Step 3: Convert to molecules

$N = 4.5 \text{ mol} \times 6.022 \times 10^{23} \text{ molecules/mol} = 2.7 \times 10^{24} \text{ molecules}$

Answer: $2.7 \times 10^{24}$ molecules H₂O

Limiting Reactants

Limiting reactant: Reactant that is completely consumed first, limiting the amount of product

Excess reactant: Reactant that remains after the reaction stops

Analogy: Making sandwiches

10 slices bread + 6 slices cheese
1 sandwich needs 2 bread + 1 cheese
Can make only 5 sandwiches (limited by bread)
Bread = limiting reactant
Cheese = excess (1 slice left over)

Identifying Limiting Reactant

Method 1: Calculate product from each reactant

Compare: Which reactant produces less product?

That reactant is limiting

Example:

$\ce{2Al + 3Cl2 -> 2AlCl3}$

Given: 5.0 mol Al and 6.0 mol Cl₂

From Al:

$n_{AlCl_3} = 5.0 \text{ mol Al} \times \frac{2 \text{ mol AlCl}_3}{2 \text{ mol Al}} = 5.0 \text{ mol AlCl}_3$

From Cl₂:

$n_{AlCl_3} = 6.0 \text{ mol Cl}_2 \times \frac{2 \text{ mol AlCl}_3}{3 \text{ mol Cl}_2} = 4.0 \text{ mol AlCl}_3$

Cl₂ produces less product → Cl₂ is limiting reactant

Al is in excess

Actual product formed: 4.0 mol AlCl₃ (limited by Cl₂)
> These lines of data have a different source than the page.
import Mathlib
import HarnessLib
import Summits.HubbardSuperconductivity.HubbardSuperconductivity.Theorems.KLProgrammeKLRegimeEnginePairTransferRelResAnalyticResolved
import Summits.HubbardSuperconductivity.HubbardSuperconductivity.Theorems.KLProgrammeKLRegimeEnginePairTransferMemberPHProfileConv
import Summits.HubbardSuperconductivity.HubbardSuperconductivity.Theorems.KLProgrammeKLRegimeEnginePairTransferMemberDefectRowsFactor
import Summits.HubbardSuperconductivity.HubbardSuperconductivity.Theorems.KLProgrammeKLRegimeEnginePairLadderRelativeFlowResolved
import Summits.HubbardSuperconductivity.HubbardSuperconductivity.Theorems.KLProgrammeKLRegimeEnginePairTransferMemberDefectRowsFamily

/-!
# Route `KLProgramme` — ENGINE child gen 8 (stmt-HubbardSuperconductivity-20437 `KLRegimeEngineV17F2`), skeleton v2 class #5 rev 3, Ẽ-organisation STEP (RESOLVED door):
# THE (R200) ACCEPTANCE-TEST STEP — member particle–hole classes DISCHARGED by convolution against the relative-weight profile —
# `pairTransferRelResIdx_family_succ_of_analytic_resolved_conv` (cell gate-hubbard-kl, seat hubbard-kl-k3c1-p1 g15; row 66 of CLASS5-RESOLVED-STEP.md / KLTC-INDEX v12)

WHY.  Pen (R200)(1): «the TYPED producer row must exhibit it: the convolved member term lands in the ROOM slot types».  k3c2-p2 g17 typed the convolution (`Wd/Wx_member_conv_le(')`,
p638311: for `ρ ≥ 0` with WINDOWED masses `Σ_{|c−x₀|≤η} ρ(c) ≤ Aw·η` (`η ≥ η₀`, `η₀ ≤ Λₙ₊₁`) and `Σρ ≤ Z`, the literal member PH mass convolved against `ρ` is bounded in the slot
types `Λₙ₊₁·Aw`, `2⁻ⁿ·Z`, `I·Λₙ₊₁·Aw`, `Z/2^I`).  THIS FILE composes them INSIDE the resolved STEP (row 59 `…_of_analytic_resolved`): per pair the member PH rows are GONE — replaced by
the 4-point kernel sup `M4` of the two member carriers [class #1] and the WINDOW DATA `(η₀, Aw, Z, Ish)` of the row-62 profile `α` [«(ᾱ)-WINDOW»] — and `Ran`'s lower bound carries,
per member, `M4²·(CONV_d + CONV_x)` with CONV the conv lemmas' right-hand sides VERBATIM, plus the ≥2-cross / born / localisation classes convolved against `α`, the `D`-classes at
`(x,y)`, `R₀`, and the ONE budget row.  Proof: pointwise in `t` the member doors with the PH classes FACTORISED (`klmd_sum3/2_ite_mul_le`) summed against `α ≥ 0`, the two PH sums
bounded by the conv lemmas at that `t` (`klrc_conv_step_right/left`), whence a `t`-UNIFORM bound of `‖X_rel(t)(x,y)‖` (`kltc_relSource_resolved_le`) and `∫₀¹ ≤` it.  The conv
lemmas' regime side conditions (`TwoShellFrameAreaAt`, `R.WF2`, `0 < U ≤ u R`, `μ ∈ klWindowC`, `π/(4β) ≤ Λₙ₊₁`, two `G`-rows) are theorem hypotheses (the producer discharges them
from the thresholds).  Plumbing; the SIZES (`M4`, window data, `RH RS RL`, `D`-rows, (F)(i), budget) stay hypotheses; nothing asserts (X).3, (c), K3 or superconductivity.  0 kit · 0 lit.
-/

noncomputable section

namespace Summit.HubbardSuperconductivity.HubbardSuperconductivity.Theorems.KLRegimeSplit

set_option linter.dupNamespace false -- summit = problem name (single-conjunct summit), D-0017

open Finset Matrix Set Literature.MathematicalPhysics.QuantumLattice Literature.Probability.LatticeModels GrassmannAlgebra
open Literature.MathematicalPhysics.QuantumLattice.FermiRG
open Summit.HubbardSuperconductivity.HubbardSuperconductivity.Theorems.KLProgrammeCooperResummation
open Summit.HubbardSuperconductivity.HubbardSuperconductivity.Theorems.KLProgrammeLegKernels
open Summit.HubbardSuperconductivity.HubbardSuperconductivity.Theorems.TwoPointAssembly
open Summit.HubbardSuperconductivity.HubbardSuperconductivity.Theorems.DispersionFlow
open Summit.HubbardSuperconductivity.HubbardSuperconductivity.Theorems.KLRegimeWick
open Summit.HubbardSuperconductivity.HubbardSuperconductivity.Theorems.EngineV8

variable (L M : ℕ) [NeZero L] [NeZero M]


/-- Generic bookkeeping: the member door's bound, convolved against `α` on the right, with the two PH masses replaced by their convolution bounds. -/
theorem klrc_conv_step_right {ι : Type*} [Fintype ι] (RH RS RL Ld Lx α : ι → ℝ) {Λd B M Cd Cx : ℝ} (hM : 0 ≤ M)
    (hd : ∑ c, α c * (Λd * B * Ld c) ≤ Cd) (hx : ∑ c, α c * (Λd * B * Lx c) ≤ Cx) :
    ∑ c, (Λd * (2⁻¹ * RH c + B * (M * Ld c + M * Lx c + 2 * RS c)) + RL c) * α c ≤
      ∑ c, (Λd * (2⁻¹ * RH c + B * (2 * RS c)) + RL c) * α c + M * Cd + M * Cx := by
  have e : ∑ c, (Λd * (2⁻¹ * RH c + B * (M * Ld c + M * Lx c + 2 * RS c)) + RL c) * α c =
      ∑ c, (Λd * (2⁻¹ * RH c + B * (2 * RS c)) + RL c) * α c + M * ∑ c, α c * (Λd * B * Ld c) + M * ∑ c, α c * (Λd * B * Lx c) := by
    rw [Finset.mul_sum, Finset.mul_sum, ← Finset.sum_add_distrib, ← Finset.sum_add_distrib]
    exact Finset.sum_congr rfl fun c _ => by ring
  rw [e]
  have h1 := mul_le_mul_of_nonneg_left hd hM
  have h2 := mul_le_mul_of_nonneg_left hx hM
  linarith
Method 2: Compare mole ratios

Calculate: $\frac{\text{moles available}}{\text{coefficient}}$ for each reactant

Smallest ratio → limiting reactant

Example (same reaction):

$\ce{2Al + 3Cl2 -> 2AlCl3}$

Given: 5.0 mol Al and 6.0 mol Cl₂

For Al:

$\frac{5.0 \text{ mol}}{2} = 2.5$

For Cl₂:

$\frac{6.0 \text{ mol}}{3} = 2.0$

Cl₂ has smaller ratio → Cl₂ is limiting ✓

Method 3: Calculate how much of one reactant is needed

Calculate: How much of reactant B is needed to react with all of reactant A?

Compare: Available B vs. needed B

If available < needed → B is limiting
If available > needed → A is limiting

Example (same reaction):

Given: 5.0 mol Al and 6.0 mol Cl₂

How much Cl₂ needed for all 5.0 mol Al?

$n_{Cl_2 \text{ needed}} = 5.0 \text{ mol Al} \times \frac{3 \text{ mol Cl}_2}{2 \text{ mol Al}} = 7.5 \text{ mol Cl}_2$

Available Cl₂: 6.0 mol Needed Cl₂: 7.5 mol

6.0 < 7.5 → Not enough Cl₂ → Cl₂ is limiting ✓

Calculating Excess Reactant Remaining

After reaction, how much excess reactant left?

Strategy:

Use limiting reactant to find how much excess reactant consumed
Subtract consumed from initial amount

Example:

$\ce{2Al + 3Cl2 -> 2AlCl3}$

Given: 5.0 mol Al, 6.0 mol Cl₂ (Cl₂ is limiting)

How much Al remains?

Step 1: How much Al consumed by 6.0 mol Cl₂?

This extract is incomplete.